Ну, вот и не берись рассуждать о том, чего в упор не понимаешь! Сейчас мы вплотную подошли к битве за Москву (Schlacht um Moskau)! Буквально повторяются события 1941–1942 годов! Москва сейчас — это и есть та самая Троя! Слушай, пупсик, ну пусть Троя, да пусть хоть Вавилон, разве дело в том, как называть?! Тут ты прав, спор о терминологии, как говорил Ленин, можно отложить до более спокойных времен! Самое главное — битва, решающее сражение — уже почти началось! Я уже чувствую флюиды всеобщей мобилизации и последующей гибели! Мои ноздри сами собой раздуваются от дыма пожарищ, которые нам только предстоит раздуть!

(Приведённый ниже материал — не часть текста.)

import Summits.RiemannHypothesis.RiemannHypothesis.Theses.ScrewMultisection
import Summits.RiemannHypothesis.RiemannHypothesis.Theorems.Splittings.ScrewLatticeThinWall
import HarnessLib

/-!
# Route ScrewMultisection (L37 «MULTISECTION») — `Assembly` (item stmt-RiemannHypothesis-23146)

`MultisectionBridge → PeriodicSignsRaysFree → ThinWallOne → RiemannHypothesis` is three lines of logic
over the landed row X-10: unpack the period `q ≥ 1` with the eventual `q`-periodicity of the sign pattern
of `Ψ(k)` and the `q` wall-free rays from `PeriodicSignsRaysFree`; `MultisectionBridge` at step `h = 1`
turns them into `LatticeCeiling 1`; `ScrewLatticeThinWall.rh_of_latticeCeiling_of_thinWall one_pos` with
`ThinWallOne` (= `ThinWall 1`) gives RH. This is the planner's kernel-checked `assembly_holds` (rh-idea-1 g0,
multisection/Sketch6.lean sha16 e0fef3a4a34490aa ll. 45–48), typed by the route decl (route file sha16
62bf2632c0854bbb). CONDITIONAL bookkeeping: the RH-free crux `MultisectionBridge` and the RH-implied
`PeriodicSignsRaysFree`, `ThinWallOne` stay OPEN — RH is not proved by this; nothing here bears on the
truth of RH.
-/

-- D-0017: `Summit.RiemannHypothesis.RiemannHypothesis.…` duplicates the namespace BY DESIGN (single-problem summit).
set_option linter.dupNamespace false

namespace Summit.RiemannHypothesis.RiemannHypothesis.Theorems.ScrewMultisection

open Summit.RiemannHypothesis.RiemannHypothesis.Theorems.Splittings in
/-- **`Assembly` (item stmt-RiemannHypothesis-23146) holds**: `PeriodicSignsRaysFree` supplies the period
`q` with the eventual sign periodicity and the wall-free rays, `MultisectionBridge 1 one_pos q …` is
`LatticeCeiling 1`, and row X-10 `rh_of_latticeCeiling_of_thinWall` with `ThinWall 1` gives RH. Pure logic
(planner rh-idea-1's `assembly_holds`, e0fef3a4). -/
theorem assembly_proof :
    Summit.RiemannHypothesis.RiemannHypothesis.Theses.ScrewMultisection.Assembly := by
  intro h₁ h₂ h₃
  obtain ⟨q, hq, hper, hrays⟩ := h₂
  exact ScrewLatticeThinWall.rh_of_latticeCeiling_of_thinWall one_pos (h₁ 1 one_pos q hq hper hrays) h₃

end Summit.RiemannHypothesis.RiemannHypothesis.Theorems.ScrewMultisection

О, вот теперь ты похож на настоящего Щелкунчика, пупсик! Глаза сверкают, зубы колесом, десны металлом отсвечивают! Вот теперь ты воин! Теперь ты император! А то нюни распустил!
О, Фриц, не говори так со мной, а не то я тебя ударю! Если хочешь знать, они меня каждый день на убийства толкают! Ты же в курсе, у меня почти каждый день операции! И каждый день мне приходится бороться не только с собственной слабостью и некомпетентностью, но еще и с ними! Да, милый, знаю. Это должно быть трудно.

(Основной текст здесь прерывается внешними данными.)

import Mathlib

/-!
# Joint quasimode pigeonhole (abstract Hilbert-space form)

Stub `stub_jointQuasimodePigeonhole` for line *Sketch* of the crux
`Summit.Langlands.Langlands.Theses.QuarterDeficit1951.QuarterFingerprintDeficit`.

Informal statement (Booker–Strömbergsson–Venkatesh 2006, Lemma 3.2, with the commuting operators
abstracted away): let `b` be a Hilbert basis of a complex Hilbert space `E`, `f ≠ 0` a trial
vector, and for finitely many labels `v ∈ s` let `g v : E` be vectors whose `b`-coefficients are
`(μ v i - t v) * b.repr f i` (in the application `g v = (T_v - t_v) f` for an operator `T_v`
diagonal in `b` with eigenvalues `μ v i`), with `‖g v‖ ≤ ε v * ‖f‖`. Then some basis vector `b i`
occurring in `f` (`b.repr f i ≠ 0`) has all its "eigenvalues" in the boxes
`‖μ v i - t v‖ ≤ √#s * ε v`.

Proof: Parseval gives `∑ i, ‖b.repr f i‖² ‖μ v i - t v‖² = ‖g v‖² ≤ (ε v)² ‖f‖²`; dividing by
`(ε v)²`, summing over `v ∈ s` and comparing with `∑ i, ‖b.repr f i‖² = ‖f‖²` (a weighted
pigeonhole, Mathlib's `hasSum_lt`) produces an index `i` of positive weight with
`∑ v ∈ s, ‖μ v i - t v‖² / (ε v)² ≤ #s`, whence each box inequality.

Only Mathlib is used (`HilbertBasis.hasSum_inner_mul_inner`, `hasSum_sum`, `hasSum_lt`).
Deliberately NOT here: the operators `T_v`, their symmetry/commutation, or any Maass-form
specifics; those enter only through the coefficient hypothesis `hg`.
-/

set_option linter.dupNamespace false

namespace Summit.Langlands.Langlands.Theorems.QuarterFingerprintDeficit

open scoped InnerProductSpace

/-- Parseval's identity in norm-square form for a Hilbert basis `b` of an inner product space `E`
over `𝕜 = ℝ` or `ℂ`: `∑ i, ‖(b.repr x) i‖² = ‖x‖²` as a `HasSum` statement (Mathlib's
`HilbertBasis.hasSum_inner_mul_inner` with `y = x`, real parts). [folklore] -/
private theorem hasSum_norm_repr_sq {𝕜 ι E : Type*} [RCLike 𝕜] [NormedAddCommGroup E]
    [InnerProductSpace 𝕜 E] (b : HilbertBasis ι 𝕜 E) (x : E) :
    HasSum (fun i => ‖b.repr x i‖ ^ 2) (‖x‖ ^ 2) := by
  have h := (b.hasSum_inner_mul_inner x x).map RCLike.re RCLike.continuous_re
  rw [← inner_self_eq_norm_sq (𝕜 := 𝕜)]
  convert h using 1
  funext i
  simp only [Function.comp_apply]
  rw [HilbertBasis.repr_apply_apply, ← inner_conj_symm x (b i), RCLike.conj_mul,
    ← RCLike.ofReal_pow, RCLike.ofReal_re]

/-- **Joint quasimode pigeonhole** (Booker–Strömbergsson–Venkatesh 2006, Lemma 3.2, abstract
form). Let `b` be a Hilbert basis of the complex Hilbert space `E`, `f ≠ 0`, `s` a finite set of
labels, and for `v ∈ s` let `g v : E` have `b`-coefficients `(μ v i - t v) * b.repr f i` and norm
`‖g v‖ ≤ ε v * ‖f‖`, where `ε v > 0`. Then there is an index `i` with `b.repr f i ≠ 0` such that
`‖μ v i - t v‖ ≤ √#s * ε v` for every `v ∈ s`. (In the application `g v = (T_v - t_v) f` for
commuting symmetric operators `T_v` diagonal in `b`, so `b i` is a true joint eigenvector whose
eigenvalues lie in the boxes around the approximate joint eigenvalue `t`.)
[cite: BookerStrombergssonVenkatesh2006, Lemma 3.2] -/
theorem stub_jointQuasimodePigeonhole {ι E V : Type*} [NormedAddCommGroup E]
    [InnerProductSpace ℂ E] [CompleteSpace E] (b : HilbertBasis ι ℂ E) (f : E) (hf : f ≠ 0)
    (s : Finset V) (g : V → E) (μ : V → ι → ℂ) (t : V → ℂ) (ε : V → ℝ)
    (hε : ∀ v ∈ s, 0 < ε v)
    (hg : ∀ v ∈ s, ∀ i, b.repr (g v) i = (μ v i - t v) * b.repr f i)
    (hbound : ∀ v ∈ s, ‖g v‖ ≤ ε v * ‖f‖) :
    ∃ i, b.repr f i ≠ 0 ∧ ∀ v ∈ s, ‖μ v i - t v‖ ≤ Real.sqrt s.card * ε v := by
  -- Parseval for `f`: the weights `‖b.repr f i‖²` sum to `‖f‖²`.
  have hcf : HasSum (fun i => ‖b.repr f i‖ ^ 2) (‖f‖ ^ 2) := hasSum_norm_repr_sq b f
  -- Parseval for `g v`, rewritten through `hg` and divided by `(ε v)²`.
  have hv : ∀ v ∈ s, HasSum (fun i => ‖b.repr f i‖ ^ 2 * (‖μ v i - t v‖ ^ 2 / ε v ^ 2))
      (‖g v‖ ^ 2 / ε v ^ 2) := by
    intro v hv
    have heq : (fun i => ‖b.repr f i‖ ^ 2 * (‖μ v i - t v‖ ^ 2 / ε v ^ 2)) =
        fun i => ‖b.repr (g v) i‖ ^ 2 / ε v ^ 2 := by
      funext i
      rw [hg v hv i, norm_mul, mul_pow]
      ring
    rw [heq]
    exact (hasSum_norm_repr_sq b (g v)).div_const (ε v ^ 2)
  -- Summing over `v ∈ s`.
  have hD : HasSum (fun i => ‖b.repr f i‖ ^ 2 * ∑ v ∈ s, ‖μ v i - t v‖ ^ 2 / ε v ^ 2)
      (∑ v ∈ s, ‖g v‖ ^ 2 / ε v ^ 2) := by
    simpa only [Finset.mul_sum] using hasSum_sum hv
  -- The total is at most `#s * ‖f‖²`.
  have hbd : ∑ v ∈ s, ‖g v‖ ^ 2 / ε v ^ 2 ≤ s.card * ‖f‖ ^ 2 := by
    have h1 : ∀ v ∈ s, ‖g v‖ ^ 2 / ε v ^ 2 ≤ ‖f‖ ^ 2 := by
      intro v hv
      have hεv := hε v hv
      rw [div_le_iff₀ (by positivity)]
      calc ‖g v‖ ^ 2 ≤ (ε v * ‖f‖) ^ 2 := pow_le_pow_left₀ (norm_nonneg _) (hbound v hv) 2
        _ = ‖f‖ ^ 2 * ε v ^ 2 := by ring
    calc ∑ v ∈ s, ‖g v‖ ^ 2 / ε v ^ 2 ≤ ∑ v ∈ s, ‖f‖ ^ 2 := Finset.sum_le_sum h1
      _ = s.card * ‖f‖ ^ 2 := by rw [Finset.sum_const, nsmul_eq_mul]
  -- Some coefficient of `f` is nonzero, since `f ≠ 0`.
  obtain ⟨i₀, hi₀⟩ : ∃ i, b.repr f i ≠ 0 := by
    by_contra h
    push Not at h
    have h0 : (fun i => ‖b.repr f i‖ ^ 2) = fun _ => (0 : ℝ) := funext fun i => by simp [h i]
    rw [h0] at hcf
    have hnorm : ‖f‖ ^ 2 = 0 := hcf.unique hasSum_zero
    exact hf (norm_eq_zero.mp ((pow_eq_zero_iff two_ne_zero).mp hnorm))
  -- Weighted pigeonhole, by contradiction.
  by_contra hcon
  push Not at hcon
  have hlt : ∀ i, b.repr f i ≠ 0 →
      (s.card : ℝ) < ∑ v ∈ s, ‖μ v i - t v‖ ^ 2 / ε v ^ 2 := by
    intro i hi
    obtain ⟨v, hv, hvi⟩ := hcon i hi
    have hεv := hε v hv
    have h1 : (s.card : ℝ) < ‖μ v i - t v‖ ^ 2 / ε v ^ 2 := by
      rw [lt_div_iff₀ (by positivity)]
      have h2 : (0 : ℝ) ≤ Real.sqrt s.card * ε v := by positivity
      calc (s.card : ℝ) * ε v ^ 2 = (Real.sqrt s.card * ε v) ^ 2 := by
            rw [mul_pow, Real.sq_sqrt (Nat.cast_nonneg _)]
        _ < ‖μ v i - t v‖ ^ 2 := pow_lt_pow_left₀ hvi h2 two_ne_zero
    calc (s.card : ℝ) < ‖μ v i - t v‖ ^ 2 / ε v ^ 2 := h1
      _ ≤ ∑ w ∈ s, ‖μ w i - t w‖ ^ 2 / ε w ^ 2 :=
        Finset.single_le_sum (f := fun w => ‖μ w i - t w‖ ^ 2 / ε w ^ 2)
          (fun w _ => by positivity) hv
  have hle : ∀ i, ‖b.repr f i‖ ^ 2 * (s.card : ℝ) ≤
      ‖b.repr f i‖ ^ 2 * ∑ v ∈ s, ‖μ v i - t v‖ ^ 2 / ε v ^ 2 := by
    intro i
    by_cases hi : b.repr f i = 0
    · simp [hi]
    · exact mul_le_mul_of_nonneg_left (hlt i hi).le (sq_nonneg _)
  have hi₀' : ‖b.repr f i₀‖ ^ 2 * (s.card : ℝ) <
      ‖b.repr f i₀‖ ^ 2 * ∑ v ∈ s, ‖μ v i₀ - t v‖ ^ 2 / ε v ^ 2 :=
    mul_lt_mul_of_pos_left (hlt i₀ hi₀) (pow_pos (norm_pos_iff.mpr hi₀) 2)
  have key := hasSum_lt (f := fun i => ‖b.repr f i‖ ^ 2 * (s.card : ℝ))
    (g := fun i => ‖b.repr f i‖ ^ 2 * ∑ v ∈ s, ‖μ v i - t v‖ ^ 2 / ε v ^ 2)
    hle hi₀' (hcf.mul_right _) hD
  have habs : (s.card : ℝ) * ‖f‖ ^ 2 < s.card * ‖f‖ ^ 2 :=
    calc (s.card : ℝ) * ‖f‖ ^ 2 = ‖f‖ ^ 2 * s.card := mul_comm _ _
      _ < ∑ v ∈ s, ‖g v‖ ^ 2 / ε v ^ 2 := key
      _ ≤ s.card * ‖f‖ ^ 2 := hbd
  exact lt_irrefl _ habs

end Summit.Langlands.Langlands.Theorems.QuarterFingerprintDeficit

Трудно?! Нет, Фриц, ты себе не представляешь, что это такое, когда от тебя ежедневно требуют новых жертв! А я не могу, не могу я! Я, когда Перевал переходил, клятву давал не Гиппократу какому-нибудь, а лично самому Асклепию! Я тебя умоляю, зубастик, какой в Москве Асклепий?! Ты в своем уме, милый?! Кто он здесь такой? Тьфу! Архетип какой-то, да и все! Главный врач Москвы и то, если разобраться, обладает гораздо более серьезными рычагами влияния! Не мучай себя, зубастик! Не мучай, если просят тебя убить — убей! Все равно этот город обречен! Тебе, зубастик, как никому другому известно, что крыс в этом городе уже ровно столько, сколько и людей, и спасти его от нас с тобой может только чудо!